The quality on your final video is going contain the faults of all the files upstream.
Meanwhile if you edit the video from a lossless source, it will only get encoded once.
So it doesn’t matter for streaming, but it matters if you want to download and convert to other formats.
This is a great point, currently I have tens of thousands of mp3’s that I wish I could somehow, impossibly upscale to a better codec, but those rare tracks I have in the low VBR mp3 range will never be revived.
You don’t need a trained ear for lossless audio to be different for lossy audio.
do a blind test between ogg 320kbps which Spotify premium uses and FLAC and tell me your score then
my point is, if you’re not working on that audio, there is no audible difference between two
I compress everything with Opus 192kbp/s (way over the human ear). I get the quality of FLAC with the size of an MP4. Also Spotify sucks with their AI slop.
I agree that the vast majority of people will not be able to distinguish one from another, but the company is the biggest streaming service and they’re behind their competitors in this aspect. They also have been promising this for years and not delivering.
everyone listening to audio on a modern phone will be using bluetooth anyway. lossless is jist a money grab.
even my local flac files are indistinguishable from standard quality streamed media over bluetooth
don’t say it too loud the nerds on here will be angry at you (you’re already getting down voted for no reason)
I don’t get it either. I’m pretty sure it’s just marketing bullshit and many people are falling for it. Same with bluetooth headphones and codecs. I wouldn’t be surprised if the difference between LDAC and AAC on an average bluetooth headset wouldn’t even be scientifically measurable.
Prob should get on with sorting out the AI stealing people’s music and profiles
Pretty sure Spotify approves of it. They don’t care about artists they are there for profit.
But not like people are going to notice any difference over a stream if it buffers even slightly.
Most people can’t even tell the difference between 192 and 320 kbps, they don’t care about lossless over stream.
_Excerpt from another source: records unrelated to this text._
import Literature.AlgebraicGeometry.HodgeTheory.GriffithsResiduesPoleOrderOne
import Literature.AlgebraicGeometry.Motives.HodgeStructureAutomorphismPicardNumber
import HarnessLib

/-!
# Griffiths' residues at pole order one: the geometric genus bound `p_g(X_F) ≥ dim S^{d−n−2}`, and the
# EXACT equivariant count of `H^{n,0}` granted the reverse bound

Family `hodge`, layer `Literature/AlgebraicGeometry/HodgeTheory`. PROOF FILE (theorems only; no
definition, no named fact — D-0026), sequel of `GriffithsResiduesPoleOrderOne`
(`exists_residueMap_poleOrderOne`: the equivariant injection `res₁ : S^{d−n−2} ↪ H^{n,0}(X_F)` for a
nonsingular form `F` of degree `d ≥ n + 2` in `n + 2 ≥ 3` variables). In the vocabulary of the tree's Hodge
structure `BettiUniverse.hodge hHD hX n` on `Hⁿ(X_F(ℂ); ℚ)` and the twisted action
`T_a P = (∏ aᵢ) P(a • x)` of a diagonal symmetry `a` on `ℂ[x₀, …, x_{n+1}]`:

* `finrank_homogeneousSubmodule_le_finrank_piece` — **`dim S^{d−n−2} ≤ h^{n,0}(X_F)`**, i.e.
  `p_g(X_F) ≥ C(d−1, n+1)` (Voisin II Cor. 6.12 at `p = 1`, the injectivity half);
* `finrank_eigenspace_inf_piece_eq_of_finrank_piece_le` — **granted the reverse inequality
  `h^{n,0}(X_F) ≤ dim S^{d−n−2}`** (every holomorphic `n`-form is a residue: adjunction
  `K_{X_F} = 𝒪(d−n−2)` with Serre's GAGA, Hartshorne II Ex. 8.20.3 / Voisin II Cor. 6.12 at `p = 1` — NOT
  proved in the tree and taken here as an explicit numerical hypothesis), the residues exhaust `H^{n,0}` and
  **`dim_ℂ (E_μ(σ_a^* ⊗ ℂ) ∩ H^{n,0}(X_F)) = dim_ℂ (S^{d−n−2})_μ` for every `μ`** (the eigen-geometric-genus of a
  diagonal symmetry is the number of monomials `x^e` of degree `d − n − 2` with `∏ aᵢ^{eᵢ+1} = μ`; Shioda 1979
  §1 (1.7) for the Fermat varieties, Carlson–Toledo 1999 §5 at `q = 0` for cyclic covers);
* `finrank_eigenspace_inf_piece_zero_top_eq` — **Hodge symmetry for eigenspaces**:
  `dim (E_α ∩ H^{0,n}) = dim (E_ᾱ ∩ H^{n,0})` for the rational automorphism `σ_a^*` (complex conjugation;
  Shioda 1981 §2, proof of Lemma 2.1: "`H^{0,2}` is the complex conjugate of `H^{2,0}`").

## References

* [VoisinHodgeII2003] C. Voisin, Hodge Theory and Complex Algebraic Geometry II (2003), §6.1.3 Cor. 6.12.
* [Shioda1979HodgeFermat] T. Shioda, The Hodge conjecture for Fermat varieties, Math. Ann. 245 (1979), §1 (1.7).
* [Shioda1981PicardNumber] T. Shioda, On the Picard number of a complex projective variety, Ann. Sci. ÉNS
  14 (1981), §2 Lemma 2.1.
* [CarlsonToledo1999] J. Carlson, D. Toledo, Discriminant complements and kernels of monodromy
  representations, Duke Math. J. 97 (1999), §5.
* [Hartshorne1977] R. Hartshorne, Algebraic Geometry (1977), II Example 8.20.3.
-/

noncomputable section

open scoped TensorProduct
open CategoryTheory AlgebraicGeometry MvPolynomial

namespace Literature.AlgebraicGeometry.HodgeTheory

open Literature.AlgebraicGeometry.Motives Literature.AlgebraicTopology.SingularHomology

variable {n : ℕ} {F : MvPolynomial (Fin (n + 2)) ℂ}

/-- **`p_g(X_F) ≥ dim S^{d−n−2} = C(d−1, n+1)`** for a nonsingular form `F` of degree `d ≥ n + 2` in
`n + 2 ≥ 3` variables with `X_F` smooth projective of dimension `n`: the residues `Res(PΩ/F)`,
`deg P = d − n − 2`, give `dim S^{d−n−2}` independent classes in `H^{n,0}(X_F)`
(`exists_residueMap_poleOrderOne`). In print (Voisin II Cor. 6.12 at `p = 1`):
`S^{d−n−2} = R_F^{d−n−2} ≅ H^{n,0}(X_F)` — here the injectivity half.
[cite: VoisinHodgeII2003, §6.1.3 Cor. 6.12 (p = 1)] -/
theorem finrank_homogeneousSubmodule_le_finrank_piece (hHD : exists_isReal_hodgeModel)
    (hn : 1 ≤ n) {d : ℕ} (hd : n + 2 ≤ d) (hF : F.IsHomogeneous d)
    (hJ : SmoothHypersurface.IsNonsingularForm ℂ F)
    (hX : IsSmoothProjective n (SmoothHypersurface.hypersurface F)) :
    Module.finrank ℂ ↥(homogeneousSubmodule (Fin (n + 2)) ℂ (d - (n + 2))) ≤
      Module.finrank ℂ ↥((BettiUniverse.hodge hHD hX n).piece (n : ℤ) 0) := by
  classical
  set X := SmoothHypersurface.hypersurface F with hXdef
  set A := BettiUniverse.realHodgeModel hHD hX with hAdef
  set H := BettiUniverse.hodge hHD hX n with hHdef
  set Sk := homogeneousSubmodule (Fin (n + 2)) ℂ (d - (n + 2)) with hSk
  obtain ⟨res, h1, -, h4⟩ := exists_residueMap_poleOrderOne hn hd hF hJ hX A
  set β := ofRatClassBaseChangeEquiv hX n with hβ
  set ρ : MvPolynomial (Fin (n + 2)) ℂ →ₗ[ℂ] ℂ ⊗[ℚ] ↥(bettiCohomology X n) :=
    β.symm.toLinearMap ∘ₗ res with hρ
  haveI : Module.Finite ℚ ↥(bettiCohomology X n) := BettiUniverse.finite hX n
  haveI : Module.Finite ℂ ↥Sk := Module.Finite.iff_fg.mpr (homogeneousSubmodule_fg (Fin (n + 2)) ℂ _)
  have hβρ : ∀ P, β (ρ P) = res P := fun P ↦ by
    rw [hρ, LinearMap.comp_apply, LinearEquiv.coe_toLinearMap, LinearEquiv.apply_symm_apply]
  have hpiece : ∀ P, ρ P ∈ H.piece (n : ℤ) 0 := by
    intro P
    have hp : H.piece (n : ℤ) 0 = A.ratPiece hX n n 0 := by
      have h := A.piece_eq_ratPiece hX (BettiUniverse.realHodgeModel_isHodgeSymmetric hHD hX)
        (show n + 0 = n from rfl)
      rw [Nat.cast_zero] at h
      exact h
    rw [hp, HodgeModel.mem_ratPiece_iff, HodgeModel.complexification_apply]
    change A.pullback n (β (ρ P)) ∈ A.hodgePQ n n 0
    rw [hβρ]
    exact h1 P
  have hmaple : Sk.map ρ ≤ H.piece (n : ℤ) 0 := by
    rintro _ ⟨P, -, rfl⟩
    exact hpiece P
  have hker : Sk ⊓ LinearMap.ker ρ = ⊥ := by
    refine eq_bot_iff.mpr ?_
    rintro P ⟨hP, hPker⟩
    rw [Submodule.mem_bot]
    refine h4 P ((mem_homogeneousSubmodule _ P).mp hP) ?_
    have h0 : ρ P = 0 := LinearMap.mem_ker.mp hPker
    rw [← hβρ, h0, map_zero]
  have hrank := finrank_map_add_finrank_inf_ker ρ Sk
  rw [hker, finrank_bot, add_zero] at hrank
  rw [← hrank]
  exact Submodule.finrank_mono hmaple

/-- **Granted `h^{n,0}(X_F) ≤ dim S^{d−n−2}`, the residues exhaust `H^{n,0}` and the eigen-geometric-genus
of a diagonal symmetry is the monomial count**: for `F`, `X_F`, `a ∈ diagonalStabilizer F` as in
`exists_residueMap_poleOrderOne` and every `μ ∈ ℂ`,
`dim_ℂ (E_μ(σ_a^* ⊗ ℂ) ∩ H^{n,0}(X_F)) = dim_ℂ (S^{d−n−2})_μ`, the `μ`-eigenspace of the twisted action
`T_a P = (∏ aᵢ) P(a • x)` on the forms of degree `d − n − 2`. Proof: `ρ = β⁻¹ ∘ res₁` maps `S^{d−n−2}`
injectively into `H^{n,0}`, hence ONTO by the dimension hypothesis; an `μ`-eigenvector `x = ρ(P)` is
`ρ(P_μ)` for the `μ`-eigencomponent `P_μ` of `P` (`ρ` intertwines `T_a` and `σ_a^* ⊗ ℂ`, and eigenvectors
for distinct eigenvalues are independent). In print: Voisin II Cor. 6.12 at `p = 1` read equivariantly
(Shioda 1979 §1 (1.7): `H^{n,0}(Xⁿ_m) ∩ V(α)` is spanned by the residues of the monomials of character `α`;
Carlson–Toledo 1999 §5, `q = 0`). The hypothesis is the surjectivity half of Cor. 6.12 (`K = 𝒪(d−n−2)`,
Serre GAGA), not proved in the tree. [cite: VoisinHodgeII2003, §6.1.3 Cor. 6.12 (p = 1)]
[cite: Shioda1979HodgeFermat, §1 (1.7)] [cite: CarlsonToledo1999, §5] -/
theorem finrank_eigenspace_inf_piece_eq_of_finrank_piece_le (hHD : exists_isReal_hodgeModel)
    (hn : 1 ≤ n) {d : ℕ} (hd : n + 2 ≤ d) (hF : F.IsHomogeneous d)
    (hJ : SmoothHypersurface.IsNonsingularForm ℂ F)
    (hX : IsSmoothProjective n (SmoothHypersurface.hypersurface F))
    (hpg : Module.finrank ℂ ↥((BettiUniverse.hodge hHD hX n).piece (n : ℤ) 0) ≤
      Module.finrank ℂ ↥(homogeneousSubmodule (Fin (n + 2)) ℂ (d - (n + 2))))
    {a : Fin (n + 2) → ℂˣ} (ha : a ∈ diagonalStabilizer F) (μ : ℂ) :
    Module.finrank ℂ ↥(Module.End.eigenspace ((BettiUniverse.pull (diagonalAut F ha) n).baseChange ℂ) μ ⊓
        (BettiUniverse.hodge hHD hX n).piece (n : ℤ) 0) =
      Module.finrank ℂ ↥(Module.End.eigenspace (twistedDiagonalAction a) μ ⊓
        homogeneousSubmodule (Fin (n + 2)) ℂ (d - (n + 2))) := by
  classical
  set X := SmoothHypersurface.hypersurface F with hXdef
  set A := BettiUniverse.realHodgeModel hHD hX with hAdef
  set H := BettiUniverse.hodge hHD hX n with hHdef
  set gC := (BettiUniverse.pull (diagonalAut F ha) n).baseChange ℂ with hgC
  set T := twistedDiagonalAction a with hTdef
  set Sk := homogeneousSubmodule (Fin (n + 2)) ℂ (d - (n + 2)) with hSk
  obtain ⟨res, h1, h3, h4⟩ := exists_residueMap_poleOrderOne hn hd hF hJ hX A
  set β := ofRatClassBaseChangeEquiv hX n with hβ
  set ρ : MvPolynomial (Fin (n + 2)) ℂ →ₗ[ℂ] ℂ ⊗[ℚ] ↥(bettiCohomology X n) :=
    β.symm.toLinearMap ∘ₗ res with hρ
  haveI : Module.Finite ℚ ↥(bettiCohomology X n) := BettiUniverse.finite hX n
  haveI : Module.Finite ℂ ↥Sk := Module.Finite.iff_fg.mpr (homogeneousSubmodule_fg (Fin (n + 2)) ℂ _)
  have hβρ : ∀ P, β (ρ P) = res P := fun P ↦ by
    rw [hρ, LinearMap.comp_apply, LinearEquiv.coe_toLinearMap, LinearEquiv.apply_symm_apply]
  have hpiece : ∀ P, ρ P ∈ H.piece (n : ℤ) 0 := by
    intro P
    have hp : H.piece (n : ℤ) 0 = A.ratPiece hX n n 0 := by
      have h := A.piece_eq_ratPiece hX (BettiUniverse.realHodgeModel_isHodgeSymmetric hHD hX)
        (show n + 0 = n from rfl)
      rw [Nat.cast_zero] at h
      exact h
    rw [hp, HodgeModel.mem_ratPiece_iff, HodgeModel.complexification_apply]
    change A.pullback n (β (ρ P)) ∈ A.hodgePQ n n 0
    rw [hβρ]
    exact h1 P
  -- equivariance
  have hβg : ∀ y, β (gC y) = complexBetti.map (diagonalAut F ha) n (β y) := fun y ↦
    HodgeModel.ofRatClassBaseChange_baseChange_map (diagonalAut F ha) n y
  have hequiv : ∀ P ∈ Sk, gC (ρ P) = ρ (T P) := by
    intro P hP
    apply β.injective
    rw [hβg, hβρ, hβρ, hTdef, twistedDiagonalAction_apply, map_smul]
    exact h3 a ha P ((mem_homogeneousSubmodule _ P).mp hP)
  have heig : ∀ (ν : ℂ) (P : MvPolynomial (Fin (n + 2)) ℂ), P ∈ Module.End.eigenspace T ν → P ∈ Sk →
      ρ P ∈ Module.End.eigenspace gC ν := by
    intro ν P hPν hP
    rw [Module.End.mem_eigenspace_iff, hequiv P hP, Module.End.mem_eigenspace_iff.mp hPν, map_smul]
  -- `ρ` is injective on `S^k` and onto `H^{n,0}`
  have hker : Sk ⊓ LinearMap.ker ρ = ⊥ := by
    refine eq_bot_iff.mpr ?_
    rintro P ⟨hP, hPker⟩
    rw [Submodule.mem_bot]
    refine h4 P ((mem_homogeneousSubmodule _ P).mp hP) ?_
    have h0 : ρ P = 0 := LinearMap.mem_ker.mp hPker
    rw [← hβρ, h0, map_zero]
  have hrank := finrank_map_add_finrank_inf_ker ρ Sk
  rw [hker, finrank_bot, add_zero] at hrank
  have hsurj : Sk.map ρ = H.piece (n : ℤ) 0 :=
    Submodule.eq_of_le_of_finrank_le (by rintro _ ⟨P, -, rfl⟩; exact hpiece P) (by rw [hrank]; exact hpg)
  -- (X1) `E_μ ∩ H^{n,0} = ρ((S^k)_μ)`
  set Sμ := Module.End.eigenspace T μ ⊓ Sk with hSμ
  haveI : FiniteDimensional ℂ ↥Sμ := Submodule.finiteDimensional_inf_right _ _
  have X1 : Module.End.eigenspace gC μ ⊓ H.piece (n : ℤ) 0 = Sμ.map ρ := by
    refine le_antisymm ?_ ?_
    · rintro x ⟨hxE, hxF⟩
      rw [← hsurj] at hxF
      obtain ⟨P, hP, rfl⟩ := Submodule.mem_map.mp hxF
      set s := P.support.image (diagonalCharacter a) with hs
      have hsum : ρ P = ∑ ν ∈ s, ρ (eigenComponent a ν P) := by
        conv_lhs => rw [← sum_eigenComponent a P]
        rw [map_sum]
      have hterms : ∀ ν ∈ s, ρ (eigenComponent a ν P) ∈ Module.End.eigenspace gC ν := fun ν _ ↦
        heig ν _ (eigenComponent_mem_eigenspace a ν P) (eigenComponent_mem_homogeneousSubmodule a ν hP)
      have hxE' : ∑ ν ∈ s, ρ (eigenComponent a ν P) ∈ Module.End.eigenspace gC μ := hsum ▸ hxE
      have key := sum_eq_of_sum_mem_eigenspace gC s (fun ν ↦ ρ (eigenComponent a ν P)) hterms hxE'
      rw [← hsum] at key
      rw [key]
      split_ifs with hμs
      · exact Submodule.mem_map_of_mem
          ⟨eigenComponent_mem_eigenspace a μ P, eigenComponent_mem_homogeneousSubmodule a μ hP⟩
      · exact Submodule.zero_mem _
    · rintro _ ⟨P, ⟨hPμ, hP⟩, rfl⟩
      exact ⟨heig μ P hPμ hP, hpiece P⟩
  have hkerμ : Sμ ⊓ LinearMap.ker ρ = ⊥ :=
    le_bot_iff.mp (le_trans (inf_le_inf_right _ inf_le_right) hker.le)
  have hrankμ := finrank_map_add_finrank_inf_ker ρ Sμ
  rw [hkerμ, finrank_bot, add_zero] at hrankμ
  rw [X1, hrankμ]

/-- **Hodge symmetry for the eigenspaces of a rational automorphism: `dim (E_α ∩ H^{0,k}) = dim (E_ᾱ ∩ H^{k,0})`.**
For `X` smooth projective, a self-map `σ : X ⟶ X`, the degree `k` and any `α ∈ ℂ`, complex conjugation on
`ℂ ⊗_ℚ Hᵏ(X(ℂ); ℚ)` maps the `α`-eigenspace of `σ^* ⊗ ℂ` onto the `ᾱ`-eigenspace (σ^* is rational) and
`H^{0,k} = conj H^{k,0}`; it is conjugate-linear and bijective, so the dimensions agree (Shioda 1981, proof
of Lemma 2.1: "Recall that `H^{0,2}` is the complex conjugate of `H^{2,0}`. By looking at the eigenspaces
with eigenvalue `α` …"; the tree's `HodgeStructure.Hom.finrank_eigenspace_inf_complexConj_F` with
`H^{k,0} = Fᵏ`, `H^{0,k} = conj Fᵏ`). [cite: Shioda1981PicardNumber, §2 Lemma 2.1 (proof)] -/
theorem finrank_eigenspace_inf_piece_zero_top_eq (hHD : exists_isReal_hodgeModel)
    (hI : hodgePQ_independent_of_hodgeModel) {m : ℕ} {X : Motives.SchemeOver ℂ}
    (hX : IsSmoothProjective m X) (σ : X ⟶ X) (k : ℕ) (α : ℂ) :
    Module.finrank ℂ ↥(Module.End.eigenspace ((BettiUniverse.pull σ k).baseChange ℂ) α ⊓
        (BettiUniverse.hodge hHD hX k).piece 0 (k : ℤ)) =
      Module.finrank ℂ ↥(Module.End.eigenspace ((BettiUniverse.pull σ k).baseChange ℂ) (starRingEnd ℂ α) ⊓
        (BettiUniverse.hodge hHD hX k).piece (k : ℤ) 0) := by
  haveI : Module.Finite ℚ ↥(bettiCohomology X k) := BettiUniverse.finite hX k
  set H := BettiUniverse.hodge hHD hX k with hHdef
  set g := BettiUniverse.pullHodgeHom hHD hI hX hX σ k with hgdef
  have hg : g.toLinearMap.baseChange ℂ = (BettiUniverse.pull σ k).baseChange ℂ := by
    rw [hgdef, BettiUniverse.pullHodgeHom_toLinearMap]
  have hF0 : H.F 0 = ⊤ := by
    rw [hHdef, BettiUniverse.hodge_F]
    exact HodgeModel.ratF_of_nonpos _ hX k le_rfl
  have h0k : H.piece 0 (k : ℤ) = Motives.HodgeStructure.complexConj (H.F (k : ℤ)) := by
    rw [Motives.HodgeStructure.piece_of_add_eq H (by simp), hF0, top_inf_eq]
  have hk0 : H.piece (k : ℤ) 0 = H.F (k : ℤ) := by
    rw [Motives.HodgeStructure.piece_of_add_eq H (by simp), hF0, Motives.HodgeStructure.complexConj_top,
      inf_top_eq]
  rw [h0k, hk0, ← hg, Motives.HodgeStructure.Hom.finrank_eigenspace_inf_complexConj_F g (k : ℤ) α]
  rfl

end Literature.AlgebraicGeometry.HodgeTheory

end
Also screw spotify.
yeah golden ears are very rare. 320 kbps of any codec is fine for me.
For tracks I’m familiar with and play often, I can usually tell the difference between 128kbps and 192kbps on an MP3. In very rare cases, with the right song and the right earphones, I can discern 192kpbs MP3 from 256kbps. But I definitely can’t tell a 256kbps MP3 from FLAC. The Wikipedia arrival on audio transparency says that MP3 becomes transparent on average around 240kbps.
I’ve recently started using the Opus codec. It is higher quality at lower bitrates than MP3. Opus is considered transparent on average at around 160-192kbps.
Personally, I’ve been re-encoding all my FLACs to 192kbps OPUS for storing on my smartphone where space is limited.
Ah, feels good to know I just set up my Navidrome server and have been obtaining my entire music library for personal streaming.
It’s funny how many times people on Lemmy have accused Spotify of not paying artists fairly but for some reason there’s a large amount of ‘I pirate music and pay artists nothing’ that goes on around here and no one says a thing
Who mentioned piracy?
I get the files from bandcamp and quobuz. Unlike movies, you can still legally buy music, and get actual files.
I’d rather steal music than pay a corporation that exploits artists under the guise of legality. As an artist who’s being drained by these platforms, pirate my stuff and throw me a coffee, it’s the same money as the “legal” route, but at least it feels human, not dehumanizing or humiliating.
These days I pirate the music, and if I like it I go back and buy the album directly from the band (when possible). If i really like it, I buy concert tix/merch. If it doesn’t tickle my fancy, then I don’t.
In either case, I don’t think the artist is too worried about the pennies lost from my Spotify plays.